If you have been following the blog over the last little bit, you've noticed the sudden hiatus I've taken from posting on social media and the blog itself. And for a good reason- I'm expecting another baby girl in October. With that being said, I've made the conscious decision to tend to my own needs this summer (let's just say the first trimester was NOT a walk in the park), and spend quality time with my toddler before I'm back on newborn duty.
In recent weeks, I guess you could say my little family is just getting ready for all the changes that are about to happen. But as my third trimester nears, I'm finding myself fighting off emotions. Some to be expected (hello, I'm pregnant), and some that I didn't think I would feel so intensely being that this is my second ride on the pregnancy rollercoaster.
So here I am, doing what I know will help me self-calm, writing down my feelings about motherhood out of both nervousness and habit. And doing so with the hope that I will achieve some form of clarity after jotting down my thoughts, which at the moment are equal parts cotton candy and thunderstorms.
First, the cotton candy. My husband and I hoped and prayed for this baby, and to our total elation, she is on the way. I'm giddy, and anxious, and overjoyed, of course. I've spent entirely too much time perusing Pinterest, typing in way too specific ideas in my search engine like "print of gray elephant wearing flower crown" and "how to breastfeed an infant in wrap while cooking dinner for family."
It's ridiculous in the best sort of way. There's truly no excitement like the impending birth of a child, and we are so looking forward to all the memories to be made with her in this great big world. The privilege of bringing children into the world isn't lost on us.
But sometimes I get nervous.
I get nervous about dividing time between my newborn and my toddler, who has had me to herself for almost three entire years now. I'm nervous thinking about the division of my body parts that is destined to occur in one fashion or another as I bring this kiddo into the world. I feel a nagging anxiety that I won't be able to devote the time and attention to my marriage that I've been able to devote over the last several years, having only one child.

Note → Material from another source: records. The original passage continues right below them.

import Literature.RingTheory.Henselian.EtaleSectionsFactorization
import Literature.RingTheory.Idempotents.FiniteAlgebraLocalDecomposition
import Mathlib.RingTheory.Artinian.Ring
import Mathlib.RingTheory.Idempotents
import Mathlib.RingTheory.Ideal.GoingUp
import Mathlib.RingTheory.Localization.AtPrime.Basic
import Mathlib.RingTheory.Localization.Away.Lemmas
import HarnessLib

/-!
# Finite algebras over a henselian local ring are products of local rings (Stacks 04GG (1) ⇒ (10), 04GH)

Topic `Literature/RingTheory/Henselian`; namespace `Literature.RingTheory.Henselian`.  PROOF FILE (theorems only; no
definition, no named fact, no instance, no `sorry`).  Cell `hodgecm-mathlib` (D-0151), FLOOR-0 P5a row (S-γ)/(γ1) (the
generic commutative-algebra input of «specialisation of geometric fibres of a finite flat cover under the reduction map»).
Sequel of `Henselian/EtaleSectionsFactorization` (Stacks 04GG (1) ⇒ (8) ⇒ (4)).  Let `R` be a henselian local ring with
maximal ideal `𝔪` and let `S` be a commutative `R`-algebra; write `𝔪S = 𝔪.map (algebraMap R S)`.

* §1 **`exists_isIdempotentElem_sub_mem`** — idempotents lift along `S → S ⧸ 𝔪S` at integral elements: if `s ∈ S` is integral
  over `R` and `s² ≡ s (mod 𝔪S)` then `e ≡ s (mod 𝔪S)` for an idempotent `e ∈ S`.  Proof (the computation behind Stacks 04GG
  (4) ⇒ (10)): take a monic `p` with `p(s) = 0` and `p(1) = 0`, split `p̄ = (X-1)^b · q` with `q(1) ≠ 0` over the residue field,
  lift to `p = F·G` with `uF + vG = 1` (04GG (4)), and put `e := (vG)(s)`: then `e(1-e) = (uv·p)(s) = 0`, and modulo `𝔪S` one
  has `e ≡ (vG)(0)(1-s̄) + (vG)(1)s̄ = s̄` since `(vG)(1) ≡ 1`, `F(0)` is a unit and `p(0)(1-s̄) ≡ 0`.
  Corollaries for `S` integral over `R`: `exists_isIdempotentElem_mk_eq` (every idempotent of `S ⧸ 𝔪S` lifts), and the lifts of
  ORTHOGONAL and of COMPLETE ORTHOGONAL finite families (`exists_orthogonalIdempotents_comp_mk_eq`,
  `exists_completeOrthogonalIdempotents_comp_mk_eq`; Mathlib's nil-ideal induction
  `CompleteOrthogonalIdempotents.lift_of_isNilpotent_ker` re-run with the henselian one-step lemma).
* §2 for `S` module-finite over `R` [Stacks 04GG (1) ⇒ (10), 04GH]: the pure-algebra half «if idempotents lift along
  `S → S ⧸ 𝔪S` then `S` decomposes into local corners» is ★ `Literature/RingTheory/Idempotents/FiniteAlgebraLocalDecomposition`
  (F0P5a-p02: `exists_completeOrthogonalIdempotents_isLocalRing_of_lift`, `isArtinianRing_quotient`, `finite_maximalSpectrum`, the
  `MaxSpec S ↔ MaxSpec (S ⧸ 𝔪S)` dictionary), IMPORTED BY NAME and fed with §1.  Results: complete orthogonal idempotents `e_𝔫 ∈ S`
  indexed by the maximal ideals `𝔫` of `S` with `e_𝔫 ≡ 1 (mod 𝔫)`, `e_𝔫 ∈ 𝔫'` (`𝔫' ≠ 𝔫`)
  (`exists_completeOrthogonalIdempotents_maximalSpectrum`); each corner `S ⧸ (1 - e_𝔫)` is LOCAL with maximal ideal the image of
  `𝔫` (`isLocalRing_quotient_span_one_sub`) and is the localisation `S_𝔫`; hence
  **`exists_completeOrthogonalIdempotents_isLocalRing`** («`S` is a finite product of local rings», 04GG (10); with Mathlib
  `CompleteOrthogonalIdempotents.bijective_pi` this is `S ≃ Π_i S ⧸ (1 - e_i)`) and
  **`bijective_pi_algebraMap_localization_atPrime`** («`S → Π_𝔫 S_𝔫` is bijective», 04GH).

HC_CM is proved only modulo the 7 printed citations until rung 0 closes; this file is generic commutative algebra.

## References
* [StacksProject] The Stacks project, Tag 04GG = Algebra, Lemma 10.153.3, (1) ⇒ (10) («any finite `R`-algebra is a finite
  product of local rings») with the printed proof of (9) ⇒ (10) («`S/𝔪S` is Artinian hence has finitely many primes»), and
  Tag 04GH = Lemma 10.153.4 (a finite algebra over a henselian local ring is the product of its localisations at maximal ideals).
-/

set_option autoImplicit false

And I'm fearful of all the unknowns.
There are so many unknowns.
Some days I know we will be just fine. Other days I worry that bringing a new child into the world is going to tip the scales in favor of an unmanageable life for months to come. Yes, these thoughts are typical for any new mom, and moms welcoming more children into the world. However, knowing these feelings are typical doesn't make them go away.

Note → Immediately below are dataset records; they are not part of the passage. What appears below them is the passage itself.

/-- The **tangent cone of `𝒞` at chordal SLE_κ along `𝒯`**: tangent vectors at a base family
`P₀ ∈ 𝒞` all of whose laws are chordal SLE_κ laws (`IsSLELaw κ D (P₀ D)` for every Dobrushin
domain `D`; such a family is unique by the named fact `IsSLECurve.map_eq`). [folklore] -/
def sleTangentCone (κ : ℝ≥0) (𝒞 : Set ChordalFamily) (𝒯 : Set (CurveClass ℂ → ℝ)) :
    Set Deformation :=
  {v | ∃ P₀ : ChordalFamily, (∀ D, IsSLELaw κ D (P₀ D)) ∧ v ∈ tangentCone 𝒞 P₀ 𝒯}

/-- **Tangent vectors at SLE₆ inside the class `𝒞`** (definition request D1 of route
CardyAnchoredRigidity): the first-order deformations `Ṗ` of the chordal SLE₆ family inside `𝒞` —
families `D ↦ (f ↦ Ṗ_D f)` of functionals on the smooth cylinder observables of curves stopped at
exits of balls (`smoothExitCylinders`), arising as `ε`-derivatives at `0` of `C¹` curves
`ε ↦ P^ε` in `𝒞` with `P⁰` the SLE₆ family. "`H¹_𝒞(SLE₆) = 0`" is `H1VanishesAtSLE6 𝒞`
(`TangentAtSLE6 𝒞 ⊆ {0}`). [folklore] -/
def TangentAtSLE6 (𝒞 : Set ChordalFamily) : Set Deformation :=
  sleTangentCone 6 𝒞 smoothExitCylinders

/-- Unfolding `TangentAtSLE6`. [folklore] -/
theorem mem_tangentAtSLE6_iff (𝒞 : Set ChordalFamily) (v : Deformation) :
    v ∈ TangentAtSLE6 𝒞 ↔ ∃ P₀ : ChordalFamily, (∀ D, IsSLELaw 6 D (P₀ D)) ∧
      ∃ c : ℝ → ChordalFamily, IsDeformationCurve 𝒞 smoothExitCylinders P₀ c ∧
        velocity smoothExitCylinders c = v :=
  Iff.rfl

/-- **`H¹_𝒞(SLE₆) = 0`** (first-order rigidity of SLE₆ inside the class `𝒞`, the statement form
the request names): every tangent vector at SLE₆ inside `𝒞` is zero. [folklore] -/
def H1VanishesAtSLE6 (𝒞 : Set ChordalFamily) : Prop :=
  ∀ v ∈ TangentAtSLE6 𝒞, v = 0

/-! ### Elementary structure of the cone -/

section Cone

variable {𝒞 𝒞' : Set ChordalFamily} {𝒯 : Set (CurveClass ℂ → ℝ)} {P₀ : ChordalFamily}

/-- The constant curve at `P₀ ∈ 𝒞` is a deformation curve. [folklore] -/
theorem isDeformationCurve_const (h : P₀ ∈ 𝒞) : IsDeformationCurve 𝒞 𝒯 P₀ fun _ => P₀ :=
  ⟨rfl, Eventually.of_forall fun _ => h, fun _ _ _ => contDiffAt_const⟩

/-- The constant curve has velocity `0`. [folklore] -/
theorem velocity_const (𝒯 : Set (CurveClass ℂ → ℝ)) (P₀ : ChordalFamily) :
    velocity 𝒯 (fun _ => P₀) = 0 := by
  funext D f
  by_cases hf : f ∈ 𝒯
  · rw [velocity_apply_of_mem _ D hf]
    exact deriv_const 0 _
  · exact velocity_apply_of_not_mem _ D hf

But if there is one thing about motherhood I know for sure, it's that I will never be ready.
There's no way to prepare for the feeling of holding my new baby girl for the first time in my arms. There's no way I can anticipate what it will feel like to look my husband in the face after birthing a tiny little human we created- together. And there's definitely no way to prepare for the numbness that sets in after three straight weeks of living on no sleep.
And it doesn't stop when those unpredictable baby years are over. When it comes to bringing children into the world, and serving as their tour guides to the rugged terrain of life, we parents just have to do the best we can on the fly.
Failure is inevitable. Happy days are inevitable. And so is everything in between. But because so much of parenting requires rolling with the punches, I have to set my worries aside. I'm just gonna wing it. I'm going to do the best I can with what I can control, and the rest will happen as it happens.
As we approach the top of the rollercoaster, the cart will slow before we surge downhill. And in this brief period of calm, I'm prepared to be unprepared for what this new parenting adventure will bring. The intensity will take my breath away. The twists and turns will be more than I think I can handle at times. But enjoying this beautiful ride, hand in hand with my family, is the most important part- even if I can't see the bumps ahead of me, even if I can't wrap my mind around the thrills that are to come.